|A striped dolphin in full flight|
|Size compared to an average human|
|Striped dolphin range|
The striped dolphin (Stenella coeruleoalba) is an extensively studied dolphin found in temperate and tropical waters of all the world's oceans. It is a member of the oceanic dolphin family, Delphinidae.
The striped dolphin is one of five species traditionally included in the genus Stenella; however, recent genetic work by LeDuc et al. (1999) indicates Stenella, as traditionally conceived, is not a natural group. According to that study, the closest relatives of the striped dolphin are the Clymene dolphin, the common dolphins, the Atlantic spotted dolphin, and "Tursiops" aduncus, which was formerly considered a subspecies of the common bottlenose dolphin. The striped dolphin was described by Franz Meyen in 1833.
The striped dolphin has a similar size and shape to several other dolphins that inhabit the waters it does (see pantropical spotted dolphin, Atlantic spotted dolphin, Clymene dolphin). However, its colouring is very different and makes it relatively easy to notice at sea. The underside is blue, white, or pink. One or two black bands circle the eyes, and then run across the back, to the flipper. These bands widen to the width of the flipper which are the same size. Two further black stripes run from behind the ear — one is short and ends just above the flipper. The other is longer and thickens along the flanks until it curves down under the belly just prior to the tail stock. Above these stripes, the dolphin's flanks are coloured light blue or grey. All appendages are black, as well. At birth, individuals weigh about 10 kg (22 lb) and are up to a meter (3 feet) long. By adulthood, they have grown to 2.4 m (8 ft) (females) or 2.6 m (8.5 ft) (males) and weigh 150 kg (330 lb) (female) or 160 kg (352 lb) (male). Research suggested sexual maturity was reached at 12 years in Mediterranean females and in the Pacific at between seven and 9 years. Longevity is about 55–60 years. Gestation lasts about 12 months, with a three- or four-year gap between calving.
In common with other dolphins in its genus, the striped dolphin moves in large groups — usually up to thousands of individuals in number. Groups may be smaller in the Mediterranean and Atlantic. They may also mix with common dolphins. The striped dolphin is as capable as any dolphin at performing acrobatics — frequently breaching and jumping far above the surface of the water. Sometimes, it approaches boats in the Atlantic and Mediterranean, but this is dramatically less common in other areas, particularly in the Pacific, where it has been heavily exploited in the past. Striped dolphins are known as “streakers” throughout the eastern tropical Pacific due to their behavior of rapidly swimming away from vessels to avoid collisions
Population and distribution
The striped dolphin inhabits temperate or tropical, off-shore waters. It is found in abundance in the North and South Atlantic Oceans, including the Mediterranean (sightings and strandings have been reported rather recently in Sea of Marmara) and Gulf of Mexico, the Indian Ocean, and the Pacific Ocean.

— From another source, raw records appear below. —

import Mathlib

/-!
# Solo-blind seat (MatrixMultiplication), s68 — the cyclic obstruction to the extension property
(paper/ZSF-classification.md, TRIANGLE.md (R18.15), CLAIMS c673 (ii) / c677 (c))

The extension property "every zero-sum-free sequence extends to one of the maximal length `D(G) - 1`" fails in
every finite abelian group of exponent `m ≥ 4`: in `ℤ/m` with `m = a + 2b + 1` (`a ≥ 1`, `b ≥ 1`) the sequence
`1^a 2^b` of length `a + b < m - 1 = D(ℤ/m) - 1` is zero-sum free and STUCK — every `g` is cancelled by a sub-sum,
so no term (new or repeated) can be appended (`soloBlindCyc_zsf`, `soloBlindCyc_stuck`).  With `a ∈ {1, 2}` this
covers every `m ≥ 4`; the direct-sum lemma `soloBlind_join_stuck` (file `SoloBlindMaximalProduct`) then transports
the obstruction to `ℤ/m × H`.  Together with the kernel-certified rank-6 example (`SoloBlindMaximalZSF`) these are
the negative halves of the classification: the extension property holds exactly for elementary 2-groups and `C₃^r`,
`r ≤ 5` (the positive half for `C₃^r`, `r ≤ 5`, is an exhaustive computation).  Pure finite combinatorics.
-/

set_option linter.dupNamespace false
set_option autoImplicit false

namespace Summit.MatrixMultiplication.MatrixMultiplication.Theorems

open Finset BigOperators

/-- The sequence `1^a 2^b` in `ℤ/(a+2b+1)`, indexed by `Fin a ⊕ Fin b`. -/
def soloBlindCyc (a b : ℕ) : Fin a ⊕ Fin b → ZMod (a + 2 * b + 1) :=
  Sum.elim (fun _ => 1) (fun _ => 2)

/-- Sub-sums of `1^a 2^b`: `#ones + 2·#twos`. -/
theorem soloBlindCyc_sum (a b : ℕ) (T : Finset (Fin a ⊕ Fin b)) :
    ∑ x ∈ T, soloBlindCyc a b x = ((T.toLeft.card + 2 * T.toRight.card : ℕ) : ZMod (a + 2 * b + 1)) := by
  rw [Finset.sum_sum_eq_sum_toLeft_add_sum_toRight]
  simp only [soloBlindCyc, Sum.elim_inl, Sum.elim_inr, Finset.sum_const, nsmul_eq_mul, mul_one]
  push_cast
  ring

/-- `1^a 2^b` is zero-sum free in `ℤ/(a+2b+1)` (all sub-sums are naturals `≤ a + 2b < m`). -/
theorem soloBlindCyc_zsf (a b : ℕ) (T : Finset (Fin a ⊕ Fin b))
    (hT : ∑ x ∈ T, soloBlindCyc a b x = 0) : T = ∅ := by
  rw [soloBlindCyc_sum, ZMod.natCast_eq_zero_iff] at hT
  have h1 : T.toLeft.card ≤ a := by simpa using Finset.card_le_univ T.toLeft
  have h2 : T.toRight.card ≤ b := by simpa using Finset.card_le_univ T.toRight
  have h0 := Nat.eq_zero_of_dvd_of_lt hT (by omega)
  have hl : T.toLeft = ∅ := Finset.card_eq_zero.mp (by omega)
  have hr : T.toRight = ∅ := Finset.card_eq_zero.mp (by omega)
  rw [← Finset.toLeft_disjSum_toRight (u := T), hl, hr]
  exact Finset.disjSum_eq_empty.mpr ⟨rfl, rfl⟩

/-- `1^a 2^b` (`a ≥ 1`) is STUCK in `ℤ/(a+2b+1)`: every `g` satisfies `g + (sub-sum) = 0`, so nothing can be appended. -/
theorem soloBlindCyc_stuck (a b : ℕ) (ha : 1 ≤ a) (g : ZMod (a + 2 * b + 1)) :
    ∃ T : Finset (Fin a ⊕ Fin b), g + ∑ x ∈ T, soloBlindCyc a b x = 0 := by
  set t := (-g).val with ht_def
  have ht : t < a + 2 * b + 1 := ZMod.val_lt _
  obtain ⟨c₂, hc₂b, hc₂t, hc₂⟩ : ∃ c₂ : ℕ, c₂ ≤ b ∧ 2 * c₂ ≤ t ∧ t - 2 * c₂ ≤ a := by
    rcases le_total b (t / 2) with h | h
    · exact ⟨b, le_rfl, by omega, by omega⟩
    · exact ⟨t / 2, h, by omega, by omega⟩
  obtain ⟨L, -, hL⟩ := Finset.exists_subset_card_eq (s := (Finset.univ : Finset (Fin a)))
    (n := t - 2 * c₂) (by simpa using hc₂)
  obtain ⟨Rr, -, hR⟩ := Finset.exists_subset_card_eq (s := (Finset.univ : Finset (Fin b)))
    (n := c₂) (by simpa using hc₂b)
  refine ⟨L.disjSum Rr, ?_⟩
  rw [soloBlindCyc_sum, Finset.toLeft_disjSum, Finset.toRight_disjSum, hL, hR,
    show t - 2 * c₂ + 2 * c₂ = t by omega, ht_def, ZMod.natCast_zmod_val, add_neg_cancel]

/-- THE CYCLIC OBSTRUCTION (CLAIMS c673 (ii)): for all `a ≥ 1`, `b ≥ 1`, the group `ℤ/(a+2b+1)` carries a zero-sum-free
stuck sequence of length `a + b`, one that is strictly shorter than the maximal length `a + 2b = D - 1`.  (`a = 1`:
even moduli `≥ 4`; `a = 2`: odd moduli `≥ 5`.) -/
theorem soloBlind_cyclic_extension_fails (a b : ℕ) (ha : 1 ≤ a) :
    ∃ f : Fin a ⊕ Fin b → ZMod (a + 2 * b + 1),
      (∀ T : Finset (Fin a ⊕ Fin b), ∑ x ∈ T, f x = 0 → T = ∅) ∧
      (∀ g : ZMod (a + 2 * b + 1), ∃ T : Finset (Fin a ⊕ Fin b), g + ∑ x ∈ T, f x = 0) ∧
      Fintype.card (Fin a ⊕ Fin b) = a + b :=
  ⟨soloBlindCyc a b, soloBlindCyc_zsf a b, soloBlindCyc_stuck a b ha, by simp⟩

end Summit.MatrixMultiplication.MatrixMultiplication.Theorems
import Literature.MathematicalPhysics.QuantumFieldTheory.Balaban1983to89.B13Lemma1BlocksTorus
import Literature.MathematicalPhysics.QuantumFieldTheory.Balaban1983to89.B13LeafTorus
import Literature.MathematicalPhysics.QuantumFieldTheory.Balaban1983to89.B13Lemma3TorusNonvacuity

/-!
# `Balaban1983to89.B13NodeTorusConsts` — T. Bałaban, *Renormalization group approach to lattice gauge field theories.
II. Cluster expansions*, Commun. Math. Phys. **116** (1988) 1–22 [Balaban1988RG2Cluster]: **the Lemma-3 witness
constants `B13Lemma3TorusNonvacuity.consts` ALSO meet every numerical threshold of the Lemma-1 ∕ leaf theorems of node
N10** — one assignment of `B13.Consts` for both halves of the node's located hypothesis list

statement-level skeleton of published theorems with citation tags; proofs where landed; nothing here is a claim about
the Yang–Mills mass gap

CITATION HEADER / WHAT IS REPRODUCED (cell `pub-ymgap`, Track A node N10 = [B13], prover seat `pub-ymgap-dag-p2`,
fourteenth module; a NEW LEAF over `B13Lemma1BlocksTorus`, `B13LeafTorus`, `B13Lemma3TorusNonvacuity`, nothing there
modified).  p. 21, verbatim: *"The assumptions allow finally us to fix all the constants, or rather bounds on these
constants."*  The node theorem `B13NodeTorus.b13_main_twoTorus_located_of_226` carries TWO families of numerical
hypotheses on the same `c : B13.Consts`: the Lemma-1 ∕ Lemma-2 thresholds of this seat (κ, δκ ≥ κ₀(64, 8); κ₁ floors;
δ₀M ≥ 10e⁻¹, 2 log 5; δκ ≥ 1; δ < 1; R8; R9; the constant inequality of (1.36) with K = K′ = 0) and the Lemma-3
numerics of `B13Lemma3Torus.bound238_torus` (R15–R20, (2.29)/(2.31) smallness, the O(1)'s), whose satisfiability is
`B13Lemma3TorusNonvacuity.numerics_nonvacuous` — witnessed THERE (by inspection of its proof term) by the public
assignment `B13Lemma3TorusNonvacuity.consts` (L = 8, δ = 3/40, κ = 20(κ₀(64,8) + 64), κ₁ = 1 + 36(1 − 7δ)·4κ, δ₀ = 1,
M = κ + 1, E₀ = 2, C₁ = C₂ = α₄ = 1, q = 0, ε₁ = ε₁t > 0).  THIS MODULE PROVES that the SAME `consts` meets every
threshold of the first family (`consts_meets_lemma1_thresholds`) and that the Lemma-1 ∕ leaf theorems APPLY at
`consts` on the two-scale torus `TwoTorusStep 4 8 2` with the all-zero datum (`leaf_at_consts`), so that ONE assignment
serves both halves.  (A single kernel theorem «all hypotheses of `…_of_226` hold at consts» would additionally need the
per-hypothesis lemmas of `B13Lemma3TorusNonvacuity`, which are private to that file — recorded as a follow-up for its
owner; nothing here re-proves them.)  The witness says nothing about the size of the physical constants.
HONEST FRAMING: a count-neutral Track-A side landing (YM-PLAN §1); NOT a discharge of node N10; nothing continuum /
OS / mass-gap / Clay.
-/

noncomputable section

namespace Literature.MathematicalPhysics.QuantumFieldTheory.Balaban1983to89.B13NodeTorusConsts

open Literature.MathematicalPhysics.QuantumFieldTheory.Balaban1983to89
open Literature.MathematicalPhysics.QuantumFieldTheory.Balaban1983to89.B13ScaleTransfer (Pt)
open Literature.MathematicalPhysics.QuantumFieldTheory.Balaban1983to89.B16Absorption (pbox)
open Literature.MathematicalPhysics.QuantumFieldTheory.Balaban1983to89.TreeLengthTorus
open Literature.MathematicalPhysics.QuantumFieldTheory.Balaban1983to89.TreeLengthTorusTransfer (tcoarse)
open Literature.MathematicalPhysics.QuantumFieldTheory.Balaban1983to89.B12TreeDecay (kappa₀ K₀ K₀_pos kappa₀_nonneg)
open Literature.MathematicalPhysics.QuantumFieldTheory.Balaban1983to89.B13Lemma3Torus (TwoTorusStep)
open Literature.MathematicalPhysics.QuantumFieldTheory.Balaban1983to89.B13Lemma3WindowNonvacuity
  (Kw κ₀w κw δw μw α₆w Aup A₁w A₂w ε₂w)
open Literature.MathematicalPhysics.QuantumFieldTheory.Balaban1983to89.B13Lemma3TorusNonvacuity (consts κ₁t ε₁t)
open Literature.MathematicalPhysics.QuantumFieldTheory.Balaban1983to89.B13CubeSumTorus (image_pbox_eq_univ)
open Literature.MathematicalPhysics.QuantumFieldTheory.Balaban1983to89.B13Lemma1BlocksTorus (lemma1Printed_twoTorus_blocks)
open Literature.MathematicalPhysics.QuantumFieldTheory.Balaban1983to89.B13LeafTorus (b13Leaf_twoTorus)

/-! ## §1. Elementary facts about the witness (re-derived; the owner's are private) -/

/-- κ := 20(κ₀ + 64) ≥ 1280 and ≥ κ₀ + 64.  Private plumbing. [folklore] -/
private theorem κw_ge : 1280 ≤ κw ∧ κ₀w + 64 ≤ κw := by
  have h0 : 0 ≤ κ₀w := kappa₀_nonneg (by norm_num) 8
  unfold κw; constructor <;> nlinarith

/-- μw = (19/10)·κw.  Private plumbing. [folklore] -/
private theorem μw_eq : μw = (19 / 10) * κw := by
  unfold μw δw; ring

/-- ε₁t > 0 (all factors of ε₂w, α₆w positive).  Private plumbing. [folklore] -/
private theorem ε₁t_pos : 0 < ε₁t := by
  have hK : 0 < Kw := K₀_pos 64 8
  have hα : 0 < α₆w := by unfold α₆w; positivity
  have hAup : 0 < Aup := by unfold Aup; positivity
  have hA₁ : 0 < A₁w := by unfold A₁w; positivity
  have hA₂ : 0 < A₂w := by unfold A₂w; positivity
  have hε₂ : 0 < ε₂w := by unfold ε₂w; positivity
  unfold ε₁t; positivity

/-! ## §2. The Lemma-1 ∕ leaf thresholds at the Lemma-3 witness -/

/-- **`B13Lemma3TorusNonvacuity.consts` MEETS EVERY NUMERICAL THRESHOLD OF THE LEMMA-1 ∕ LEAF THEOREMS** of
`B13Lemma1BlocksTorus.lemma1Printed_twoTorus_blocks` ∕ `B13NodeTorus.b13_main_twoTorus_located(_of_226)` (with K = K′ = 0
in the constant inequality): L = 8 ≥ 2 with 8·2 ≥ 12; κ, δκ ≥ κ₀(64, 8); 0 ≤ κ; δ = 3/40 < 1; δκ ≥ 1; κ₁ = 1 + 68.4κ ≥
the two floors; δ₀M = κ + 1 ≥ 10e⁻¹, 2 log 5; R8; R9; 0 < E₀ε₁C₁M^q e^{C₂κ₁}; 0 ≤ ε₁, C₃.  p. 21: *"The assumptions
allow finally us to fix all the constants"*. [cite: Balaban1988RG2Cluster, p.21 (closing paragraph: the constants can be fixed)] -/
theorem consts_meets_lemma1_thresholds :
    consts.L = 8 ∧ 12 ≤ consts.L * 2 ∧ kappa₀ 64 8 ≤ consts.κ ∧ kappa₀ 64 8 ≤ consts.δ * consts.κ ∧ 0 ≤ consts.κ ∧
    consts.δ < 1 ∧ 1 ≤ consts.δ * consts.κ ∧
    1 + 2 * Real.log (8 * 12 ^ 3) ≤ consts.κ₁ ∧ 2 + 16 * Real.log 128 ≤ consts.κ₁ ∧
    10 * Real.exp (-1) ≤ consts.δ₀ * consts.M ∧ 2 * Real.log 5 ≤ consts.δ₀ * consts.M ∧
    (1 - consts.δ) * consts.κ ≤ (1 / 4) * (consts.κ₁ - 1) ∧ (1 - 2 * consts.δ) * consts.κ ≤ (1 / 16) * consts.κ₁ ∧
    0 < consts.E₀ * consts.ε₁ * consts.C₁ * consts.M ^ consts.q * Real.exp (consts.C₂ * consts.κ₁) ∧
    0 ≤ consts.ε₁ ∧ 0 ≤ consts.C₃ := by
  obtain ⟨hκ1280, hκκ₀⟩ := κw_ge
  have h0 : 0 ≤ κ₀w := kappa₀_nonneg (by norm_num) 8
  have hκ₀ : kappa₀ 64 8 = κ₀w := rfl
  have hμ := μw_eq
  have hε₁ := ε₁t_pos
  have hκw : κw = 20 * (κ₀w + 64) := rfl
  have hlog1 : Real.log (8 * 12 ^ 3) ≤ 13824 := by
    have := Real.log_le_sub_one_of_pos (show (0:ℝ) < 8 * 12 ^ 3 by norm_num); norm_num at this ⊢; linarith
  have hlog2 : Real.log 128 ≤ 128 := by
    have := Real.log_le_sub_one_of_pos (show (0:ℝ) < 128 by norm_num); linarith
  have hlog5 : Real.log 5 ≤ 5 := by
    have := Real.log_le_sub_one_of_pos (show (0:ℝ) < 5 by norm_num); linarith
  have hexp1 : Real.exp (-1) ≤ 1 := Real.exp_le_one_iff.mpr (by norm_num)
  refine ⟨rfl, by show 12 ≤ 8 * 2; norm_num, ?_, ?_, ?_, ?_, ?_, ?_, ?_, ?_, ?_, ?_, ?_, ?_, ?_, ?_⟩
  · show kappa₀ 64 8 ≤ κw; rw [hκ₀]; linarith
  · show kappa₀ 64 8 ≤ δw * κw; unfold δw; rw [hκ₀]; linarith
  · show (0 : ℝ) ≤ κw; linarith
  · show δw < 1; unfold δw; norm_num
  · show (1 : ℝ) ≤ δw * κw; unfold δw; linarith
  · show 1 + 2 * Real.log (8 * 12 ^ 3) ≤ κ₁t; unfold κ₁t; rw [hμ]
    generalize Real.log (8 * 12 ^ 3) = Lg at *
    linarith
  · show 2 + 16 * Real.log 128 ≤ κ₁t; unfold κ₁t; rw [hμ]
    generalize Real.log 128 = Lg at *
    linarith
  · show 10 * Real.exp (-1) ≤ 1 * (κw + 1)
    generalize Real.exp (-1) = E at *
    linarith
  · show 2 * Real.log 5 ≤ 1 * (κw + 1)
    generalize Real.log 5 = Lg at *
    linarith
  · show (1 - δw) * κw ≤ (1 / 4) * (κ₁t - 1); unfold κ₁t δw; rw [hμ]; linarith
  · show (1 - 2 * δw) * κw ≤ (1 / 16) * κ₁t; unfold κ₁t δw; rw [hμ]; linarith
  · show (0 : ℝ) < 2 * ε₁t * 1 * (κw + 1) ^ (0 : ℕ) * Real.exp (1 * κ₁t); positivity
  · show (0 : ℝ) ≤ ε₁t; exact hε₁.le
  · show (0 : ℝ) ≤ 1; norm_num

/-! ## §3. The Lemma-1 ∕ leaf theorems apply at the witness -/

/-- **THE LEMMA-1 ∕ LEAF THEOREMS APPLY AT `consts`** on the two-scale torus `TwoTorusStep 4 8 2` (8·2 = 16 ≥ 12
cubes of π_k per direction) with the all-zero step datum (M⁻⁴|Y| := #Y), empty index families, K = K′ = 0, (1.43) and (2.38) holding
trivially: the B13 leaf triple at `consts` is obtained THROUGH `lemma1Printed_twoTorus_blocks` and `b13Leaf_twoTorus`
(the proof term discharges each of their hypotheses at the witness).  Together with `B13Lemma3TorusNonvacuity` (same
`consts`) this exhibits one assignment serving both halves of `B13NodeTorus.b13_main_twoTorus_located_of_226`'s numeric
hypotheses. [cite: Balaban1988RG2Cluster, p.21 (closing paragraph: the constants can be fixed)] -/
theorem leaf_at_consts : ∃ W : TwoTorusStep 4 8 2,
    B13.Lemma1Printed W.toStepData consts ∧ B13.Lemma2Printed W.toStepData consts ∧
      B13.Lemma3Printed W.toStepData consts := by
  obtain ⟨hL, hN12, hκ126, hκ126', hκ, hδ1, hδκ, hκ₁, hκ₁', hδ₀M, hδ₀M5, hR8, hR9, hRHS, hε₁, hC₃⟩ :=
    consts_meets_lemma1_thresholds
  let W : TwoTorusStep 4 8 2 :=
    { volk := fun Y => Y.1.card, Φ := Unit, Bond := Unit, sp1 := fun _ => Set.univ, sp2 := fun _ => Set.univ,
      Bv := fun _ _ => 0, Vp := fun _ _ => 0, V := fun _ _ => 0, Q := fun _ _ _ _ => 0, Vpp := fun _ _ => 0,
      H := fun _ _ => 0, Ek1 := fun _ _ => 0, Elog := fun _ _ => 0, Analytic := fun _ _ => True,
      GaugeInv := fun _ => True, Repr17 := True, Restr := True }
  have hM : consts.M = κw + 1 := rfl
  have hκw : (0 : ℝ) ≤ κw := hκ
  -- Lemma 1 through `lemma1Printed_twoTorus_blocks` (k = 0, empty families, K = K′ = 0, dist ≡ 17·(κ + 1))
  have h1 : B13.Lemma1Printed W.toStepData consts := by
    refine lemma1Printed_twoTorus_blocks W consts 0 hN12 (fun _ => ∅) (fun _ _ => ∅) (fun _ _ _ => ∅)
      (fun _ _ _ _ => ∅) (fun _ _ _ _ _ _ _ => 0) (fun _ => ∅) (fun _ _ _ => ∅) (fun _ _ _ _ => ∅)
      (fun _ _ _ _ _ _ => 0) (fun _ _ _ _ => 17 * (κw + 1)) (K := 0) (K' := 0) ?_ ?_ ?_ ?_ ?_ ?_ ?_ ?_ ?_ ?_ ?_ ?_ ?_ ?_
      le_rfl le_rfl (by norm_num) hκ hδ1 hδκ hκ126 hκ126' hκ₁ hκ₁' hδ₀M hδ₀M5 hR8 hR9 ?_ ?_ ?_
    · intro Y; simp only [Finset.sum_empty, add_zero]; rfl
    · intro Y a ha; simp at ha
    · intro Y a; exact Finset.empty_subset _
    · intro Y a ha; simp at ha
    · intro Y; exact Finset.empty_subset _
    · intro Y a j q; show (0 : ℝ) ≤ 1 * (17 * (κw + 1)); positivity
    · intro Y a j n q hq
      show (1 : ℝ) * (κw + 1) * ((n : ℝ) + 1) ≤ 1 * (17 * (κw + 1))
      rcases le_or_gt n 16 with hn | hn
      · have : (n : ℝ) ≤ 16 := by exact_mod_cast hn
        nlinarith
      · exfalso
        apply hq
        have hcover := image_pbox_eq_univ (8 ^ (0 - j) * (8 * 2))
          (lo := fun i => ((8 ^ (0 - j) : ℕ) : ℤ) * natLift a i - (n + 1 : ℕ))
          (hi := fun i => ((8 ^ (0 - j) : ℕ) : ℤ) * natLift a i + 2 * ((8 ^ (0 - j) : ℕ) : ℤ) - 1 + (n + 1 : ℕ))
          (fun i => by push_cast; simp; omega)
        rw [hcover]
        exact Finset.mem_univ _
    · intro Y a j q; exact Finset.empty_subset _
    · intro Y a j q; exact Finset.empty_subset _
    · intro Y a ha; simp at ha
    · intro s f g _ _; trivial
    · intro s; trivial
    · intro Y a ha; simp at ha
    · intro Y a ha; simp at ha
    · intro Y φ _ a ha; simp at ha
    · intro Y φ _ a ha; simp at ha
    · have := hRHS.le
      simpa using this
  -- Lemma 2 inputs and (2.38) at the all-zero datum
  have hVpp : W.Vpp = W.Vp := rfl
  have hQ0 : ∀ Y φ b b', W.toStepData.Q Y φ b b' = 0 := fun _ _ _ _ => rfl
  have hrepr : B13.Repr142 W.toStepData := by
    intro Y φ _
    show (0 : ℂ) = W.toStepData.quadForm Y φ + 0
    simp [B13.StepData.quadForm, hQ0]
  have h143 : B13.Bound143 W.toStepData consts := by
    intro Y φ b b' _
    show ‖(0 : ℂ)‖ ≤ _
    rw [norm_zero]
    refine mul_nonneg ?_ (Real.exp_pos _).le
    show (0 : ℝ) ≤ 1 * ε₁t * (κw + 1) ^ 4 * Real.exp (1 * κ₁t)
    positivity
  have hVan : ∀ Y, W.Analytic (W.V Y) (W.sp1 Y) := fun _ => trivial
  have hG : ∀ Y, W.GaugeInv (W.V Y) ∧ W.GaugeInv (W.toStepData.quadForm Y) ∧ W.GaugeInv (W.Vpp Y) :=
    fun _ => ⟨trivial, trivial, trivial⟩
  have h238 : B13.Bound238 W.toStepData consts := by
    intro Z φ _
    show ‖(0 : ℂ)‖ ≤ _
    rw [norm_zero]
    have hC3 : 0 ≤ consts.C3act * consts.ε₁ := by
      have hK : 0 < Kw := K₀_pos 64 8
      have hα : 0 < α₆w := by unfold α₆w; positivity
      have hAup : 0 < Aup := by unfold Aup; positivity
      have hA₁ : 0 < A₁w := by unfold A₁w; positivity
      unfold B13.Consts.C3act B13.Consts.K₀
      show (0 : ℝ) ≤ 2 * (((8 : ℕ) : ℝ) + 2) ^ 4 * A₁w * (2 * (2 * 1 * (1 : ℝ)⁻¹ * α₆w⁻¹ * (κw + 1) ^ (0 : ℕ) *
        Real.exp (1 * κ₁t))) * ε₁t
      positivity
    exact mul_nonneg hC3 (Real.exp_pos _).le
  exact ⟨W, b13Leaf_twoTorus W consts h1 hVpp hrepr h143 hVan hG h238⟩

end Literature.MathematicalPhysics.QuantumFieldTheory.Balaban1983to89.B13NodeTorusConsts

Roughly speaking, it occupies a range running from 40°N to 30°S. It has been found in water temperatures ranging from 10 to 26 °C, though the standard range is 18-22 °C. In the western Pacific, where the species has been extensively studied, a distinctive migration pattern has been identified. This has not been the case in other areas. The dolphin appears to be common in all areas of its range, though that may not be continuous; areas of low population density do exist. The total population is in excess of two million. The southernmost record is of a stranded individual nearby Dunedin, southern New Zealand in 2017.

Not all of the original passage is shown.